Zafir followed as Tuuran moved off. Liang skittered along behind. The Adamantine Man talked as they walked. ‘There’s a prison down here. The priests run it. They usually hang everyone on midwinter’s night, but he wanted it done straight away and so we did. The dead all got carted back to their cells to see what happened.’ Tuuran chuckled bitterly. ‘There’s an army coming for us, right? Come to get rid of us? And a bigger one on its way to Aria, to the Crowntaker’s old home and the necropolis there; but if the Sun King knew what was happening down here then he’d pause from his war across the worlds and fall on us with every force he has.’ He stopped at an iron gate set into the tunnel.
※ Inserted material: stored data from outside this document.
set_option maxHeartbeats 1000000 in
/-- **Polynomial growth of `F` on far-left vertical lines** (functional equation + the uniform
vertical Gamma-ratio bound `Literature.Analysis.SpecialFunctions.norm_Gamma_mul_norm_inv_Gamma_le`):
there is `κ₀ ≥ 2` such that for every `κ ≥ κ₀`, `‖F(1 − κ + it)‖ ≤ C_κ (1 + |t|)^{A_κ}` for all real
`t`. (Stirling's formula would give `A_κ = d(κ − 1/2)`; any polynomial bound suffices here.)
[cite: ConreyGhosh1993, §2] -/
theorem exists_norm_toFun_left_line_le :
    ∃ κ₀ : ℝ, 2 ≤ κ₀ ∧ ∀ κ : ℝ, κ₀ ≤ κ → ∃ C A : ℝ, 0 < C ∧ 0 ≤ A ∧
      ∀ t : ℝ, ‖D.toFun (((1 - κ : ℝ) : ℂ) + t * I)‖ ≤ C * (1 + |t|) ^ A := by
  obtain ⟨A₀, hA₀, hFA₀⟩ := D.exists_norm_toFun_le_of_re_ge
  -- `Sμ = ∑ ‖μⱼ‖` dominates every `‖μⱼ‖`
  obtain ⟨Sμ, hSμ⟩ : ∃ S : ℝ, ∑ j, ‖D.mu j‖ = S := ⟨_, rfl⟩
  have hSμ0 : 0 ≤ Sμ := by rw [← hSμ]; exact Finset.sum_nonneg fun j _ ↦ norm_nonneg _
  have hmuS : ∀ j, ‖D.mu j‖ ≤ Sμ := fun j ↦ by
    rw [← hSμ]
    exact Finset.single_le_sum (f := fun i ↦ ‖D.mu i‖) (fun i _ ↦ norm_nonneg _) (Finset.mem_univ j)
  -- `κ₀`: large enough that `λⱼ (κ - 1) ≥ 1 + ‖μⱼ‖` for all `j`
  set κ₀ : ℝ := 2 + ∑ j, (1 + Sμ) / D.lam j with hκ₀
  have hκ₀2 : 2 ≤ κ₀ := by
    rw [hκ₀]
    have : 0 ≤ ∑ j, (1 + Sμ) / D.lam j :=
      Finset.sum_nonneg fun j _ ↦ div_nonneg (by linarith) (D.lam_pos j).le
    linarith
  refine ⟨κ₀, hκ₀2, fun κ hκ ↦ ?_⟩
  have hκ2 : 2 ≤ κ := hκ₀2.trans hκ
  have hkj : ∀ j, 1 + Sμ ≤ D.lam j * (κ - 1) := by
    intro j
    have hl := D.lam_pos j
    have h1 : (1 + Sμ) / D.lam j ≤ ∑ i, (1 + Sμ) / D.lam i :=
      Finset.single_le_sum (f := fun i ↦ (1 + Sμ) / D.lam i)
        (fun i _ ↦ div_nonneg (by linarith) (D.lam_pos i).le) (Finset.mem_univ j)
    have h2 : (1 + Sμ) / D.lam j ≤ κ - 1 := by rw [hκ₀] at hκ; linarith
    rwa [div_le_iff₀ hl, mul_comm] at h2
  -- exponent and constant
  set Λ : ℝ := ∑ j, D.lam j with hΛ
  have hΛ0 : 0 ≤ Λ := Finset.sum_nonneg fun j _ ↦ (D.lam_pos j).le
  set A : ℝ := ∑ j, (D.lam j * (2 * κ - 1) + 2) with hA
  have hA0 : 0 ≤ A := Finset.sum_nonneg fun j _ ↦ by nlinarith [D.lam_pos j]
  set β₀ : ℝ := 3 * Λ * κ + κ + 3 * Sμ + 4 with hβ₀
  have hΛκ0 : 0 ≤ Λ * κ := mul_nonneg hΛ0 (by linarith)
  have hβ₀1 : 1 ≤ β₀ := by rw [hβ₀]; nlinarith
  have hβ₀0 : 0 < β₀ := by linarith
  have hQ0 := D.Q_pos
  refine ⟨D.Q ^ (2 * κ - 1) * (120 * Real.pi ^ 2) ^ D.numGamma * β₀ ^ A * A₀, A,
    by positivity, hA0, fun t ↦ ?_⟩
  set σ : ℝ := 1 - κ with hσ
  set s : ℂ := (σ : ℂ) + t * I with hs
  have hsre : s.re = σ := by simp [hs]
  have hsim : s.im = t := by simp [hs]
  have hs0 : s ≠ 0 := fun h ↦ by
    have := congrArg Complex.re h; rw [hsre, Complex.zero_re, hσ] at this; linarith
  have hs1 : s.re < 1 := by rw [hsre, hσ]; linarith
  rw [D.norm_toFun_eq_of_re_lt_one s hs0 hs1]
  -- (a) the power of `Q`
  have hQ : D.Q ^ (1 - 2 * s.re) = D.Q ^ (2 * κ - 1) := by rw [hsre, hσ]; ring_nf
  -- (b) `‖F(1 - conj s)‖ ≤ A₀`
  have hF1 : ‖D.toFun (1 - conj s)‖ ≤ A₀ := hFA₀ _ (by simp [hsre, hσ]; linarith)
  -- (c) the Gamma ratios: `β = β₀ (1 + |t|)` dominates everything
  set β : ℝ := β₀ * (1 + |t|) with hβ
  have ht0 : 0 ≤ |t| := abs_nonneg t
  have hβ1 : 1 ≤ β := by rw [hβ]; nlinarith
  have hββ₀ : β₀ ≤ β := by rw [hβ]; nlinarith
  have hratio : ∀ j, ‖Gamma (D.lam j * (1 - s) + conj (D.mu j))‖ *
      ‖(Gamma (D.lam j * s + D.mu j))⁻¹‖ ≤ 120 * Real.pi ^ 2 * β ^ (D.lam j * (2 * κ - 1) + 2) := by
    intro j
    have hl := D.lam_pos j
    have hμre := D.mu_re_nonneg j
    obtain ⟨X, hX⟩ : ∃ X : ℝ, D.lam j * κ + (D.mu j).re = X := ⟨_, rfl⟩
    obtain ⟨Y, hY⟩ : ∃ Y : ℝ, (D.mu j).re - D.lam j * (κ - 1) = Y := ⟨_, rfl⟩
    obtain ⟨u, hu⟩ : ∃ u : ℝ, D.lam j * t + (D.mu j).im = u := ⟨_, rfl⟩
    have hnum : (D.lam j : ℂ) * (1 - s) + conj (D.mu j) = conj ((X : ℂ) + u * I) := by
      apply Complex.ext
      · rw [re_lam_mul_add, Complex.sub_re, Complex.one_re, hsre, Complex.conj_re]
        simp only [Complex.conj_re, Complex.add_re, Complex.ofReal_re, Complex.mul_re, Complex.I_re,
          Complex.ofReal_im, Complex.I_im, mul_zero, mul_one, sub_self, add_zero]
        rw [← hX, hσ]; ring
      · rw [im_lam_mul_add, Complex.sub_im, Complex.one_im, hsim, Complex.conj_im]
        simp only [Complex.conj_im, Complex.add_im, Complex.ofReal_im, Complex.mul_im, Complex.I_re,
          Complex.ofReal_re, Complex.I_im, mul_zero, mul_one, zero_add, add_zero]
        rw [← hu]; ring
    have hden : (D.lam j : ℂ) * s + D.mu j = (Y : ℂ) + u * I := by
      apply Complex.ext
      · rw [re_lam_mul_add, hsre]
        simp only [Complex.add_re, Complex.ofReal_re, Complex.mul_re, Complex.I_re, Complex.ofReal_im,
          Complex.I_im, mul_zero, mul_one, sub_self, add_zero]
        rw [← hY, hσ]; ring
      · rw [im_lam_mul_add, hsim]
        simp only [Complex.add_im, Complex.ofReal_im, Complex.mul_im, Complex.I_re, Complex.ofReal_re,
          Complex.I_im, mul_zero, mul_one, zero_add, add_zero]
        rw [← hu]
    have hμ1 : |(D.mu j).im| ≤ ‖D.mu j‖ := Complex.abs_im_le_norm _
    have hμ2 : |(D.mu j).re| ≤ ‖D.mu j‖ := Complex.abs_re_le_norm _
    have hμ3 := hmuS j
    have hX1 : 1 ≤ X := by
      rw [← hX]; nlinarith [hkj j, le_abs_self (D.mu j).re]
    have hY1 : Y ≤ 1 / 2 := by
      rw [← hY]; linarith [hkj j, le_abs_self (D.mu j).re, hμ2, hμ3]
    rw [hnum, Complex.Gamma_conj, Complex.norm_conj, hden]
    refine (norm_Gamma_mul_norm_inv_Gamma_le hX1 hY1 u).trans ?_
    have hu1 : |u| ≤ D.lam j * |t| + ‖D.mu j‖ := by
      rw [← hu]
      refine (abs_add_le _ _).trans ?_
      rw [abs_mul, abs_of_pos hl]
      linarith
    have hlamΛ : D.lam j ≤ Λ :=
      Finset.single_le_sum (f := D.lam) (fun i _ ↦ (D.lam_pos i).le) (Finset.mem_univ j)
    have hlk : D.lam j * κ ≤ Λ * κ := mul_le_mul_of_nonneg_right hlamΛ (by linarith)
    have hlt : D.lam j * |t| ≤ Λ * κ * |t| :=
      mul_le_mul_of_nonneg_right (hlamΛ.trans (le_mul_of_one_le_right hΛ0 (by linarith))) ht0
    have hβexp : β = β₀ + β₀ * |t| := by rw [hβ]; ring
    have hβ₀Λ : Λ * κ ≤ β₀ := by rw [hβ₀]; linarith
    have hΛt : Λ * κ * |t| ≤ β₀ * |t| := mul_le_mul_of_nonneg_right hβ₀Λ ht0
    have hb1 : 1 + |u| ≤ β := by rw [hβexp, hβ₀]; linarith
    have hXle : X ≤ Λ * κ + Sμ := by
      rw [← hX]; linarith [le_abs_self (D.mu j).re]
    have hYle : |Y| ≤ Λ * κ + Sμ := by
      rw [← hY, abs_le]; constructor
      · linarith [neg_abs_le (D.mu j).re]
      · linarith [le_abs_self (D.mu j).re]
    have hb2 : X + |Y| + 3 + |u| ≤ β := by rw [hβexp, hβ₀]; linarith
    have hexp : X - Y + 1 / 2 = D.lam j * (2 * κ - 1) + 1 / 2 := by rw [← hX, ← hY]; ring
    rw [hexp]
    have hβ0 : 0 < β := by linarith
    have he0 : 0 ≤ D.lam j * (2 * κ - 1) + 1 / 2 := by nlinarith
    have hu0 : 0 ≤ 1 + |u| := by linarith [abs_nonneg u]
    have hv0 : 0 ≤ X + |Y| + 3 + |u| := by linarith [abs_nonneg Y, abs_nonneg u]
    have h1 : (1 + |u|) ^ (3 / 2 : ℝ) ≤ β ^ (3 / 2 : ℝ) := Real.rpow_le_rpow hu0 hb1 (by norm_num)
    have h2 : (X + |Y| + 3 + |u|) ^ (D.lam j * (2 * κ - 1) + 1 / 2) ≤
        β ^ (D.lam j * (2 * κ - 1) + 1 / 2) := Real.rpow_le_rpow hv0 hb2 he0
    have hc0 : (0 : ℝ) ≤ 120 * Real.pi ^ 2 := by positivity
    have h3 : 120 * Real.pi ^ 2 * (1 + |u|) ^ (3 / 2 : ℝ) ≤ 120 * Real.pi ^ 2 * β ^ (3 / 2 : ℝ) :=
      mul_le_mul_of_nonneg_left h1 hc0
    have h4 : (0 : ℝ) ≤ 120 * Real.pi ^ 2 * β ^ (3 / 2 : ℝ) := mul_nonneg hc0 (Real.rpow_nonneg hβ0.le _)
    have h5 := mul_le_mul h3 h2 (Real.rpow_nonneg hv0 _) h4
    refine h5.trans_eq ?_
    rw [mul_assoc, ← Real.rpow_add hβ0]
    congr 1; ring_nf
  have hprod : (∏ j, (‖Gamma (D.lam j * (1 - s) + conj (D.mu j))‖ *
      ‖(Gamma (D.lam j * s + D.mu j))⁻¹‖)) ≤ (120 * Real.pi ^ 2) ^ D.numGamma * β ^ A := by
    calc (∏ j, (‖Gamma (D.lam j * (1 - s) + conj (D.mu j))‖ * ‖(Gamma (D.lam j * s + D.mu j))⁻¹‖))
        ≤ ∏ j, (120 * Real.pi ^ 2 * β ^ (D.lam j * (2 * κ - 1) + 2)) :=
          Finset.prod_le_prod (fun j _ ↦ by positivity) (fun j _ ↦ hratio j)
      _ = (120 * Real.pi ^ 2) ^ D.numGamma * β ^ A := by
          have hb0 : 0 < β := lt_of_lt_of_le one_pos hβ1
          have hpow : β ^ A = ∏ j, β ^ (D.lam j * (2 * κ - 1) + 2) := by
            rw [hA]; exact Real.rpow_sum_of_pos hb0 _ _
          rw [hpow, Finset.prod_mul_distrib, Finset.prod_const, Finset.card_univ, Fintype.card_fin]
  -- `β ^ A = β₀ ^ A (1 + |t|) ^ A`
  have hβA : β ^ A = β₀ ^ A * (1 + |t|) ^ A := by
    rw [hβ, Real.mul_rpow (by linarith) (by linarith)]
  rw [hQ]
  have hP0 : 0 ≤ ∏ j, (‖Gamma (D.lam j * (1 - s) + conj (D.mu j))‖ * ‖(Gamma (D.lam j * s + D.mu j))⁻¹‖) :=
    Finset.prod_nonneg fun j _ ↦ by positivity
  have hQ0' : 0 ≤ D.Q ^ (2 * κ - 1) := Real.rpow_nonneg D.Q_pos.le _
  have step1 : D.Q ^ (2 * κ - 1) *
      (∏ j, (‖Gamma (D.lam j * (1 - s) + conj (D.mu j))‖ * ‖(Gamma (D.lam j * s + D.mu j))⁻¹‖)) *
      ‖D.toFun (1 - conj s)‖ ≤
      D.Q ^ (2 * κ - 1) * ((120 * Real.pi ^ 2) ^ D.numGamma * β ^ A) * A₀ :=
    mul_le_mul (mul_le_mul_of_nonneg_left hprod hQ0') hF1 (norm_nonneg _)
      (mul_nonneg hQ0' (by positivity))
  refine step1.trans_eq ?_
  rw [hβA]; ring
A turnkey let them through. ‘I hear it was a bit of a problem when the dead started walking. That fire the sun priests make kills them good and proper so they stay down, but that went against the whole point of them being here. Same goes for ordinary fire and dragon-fire, and any other kind of fire, I suppose. So it’s all a bit of a bugger’s muddle. They went to chopping the restless dead to bits, but the bits wouldn’t be still. Brought rats to eat any bits that kept wriggling, or burned them with lime, but either way they just wound up with ghosts. The bastards they send to Merizikat to die come here to have their souls damned to the dead goddess of the earth. Nowhere else. Eternal torment, that’s what this lot reckon, earned by villainy done in life, but whatever they used to do here it doesn’t work any more. It’s been that way for some years now. Like the place they’re supposed to go simply isn’t there any more. Or maybe like they’ve found a way out.’ Tuuran shook his head. ‘All bloo
dy stupid, if you ask me, but no one ever does.’
‘Dead is dead,’ sniffed Zafir. She was looking this way and that, head twitching like a nervous bird. ‘Our ancestors find us wherever we lie.’
‘Aye.’ Tuuran stopped at another gate and another turnkey. ‘People believe all sorts though.’ The tunnel was narrow now, tiny, claustrophobic and pressing, and Liang saw the dragon-queen breathing fast and shallow. Close to panic, though she kept it from her voice. Liang saw too how Zafir kept reaching to take Tuuran’s arm and then snapping her fingers away. She’s afraid. Actually afraid. Though whether it was of the dead or of the dark or of being so deep under the ground Liang couldn’t be sure.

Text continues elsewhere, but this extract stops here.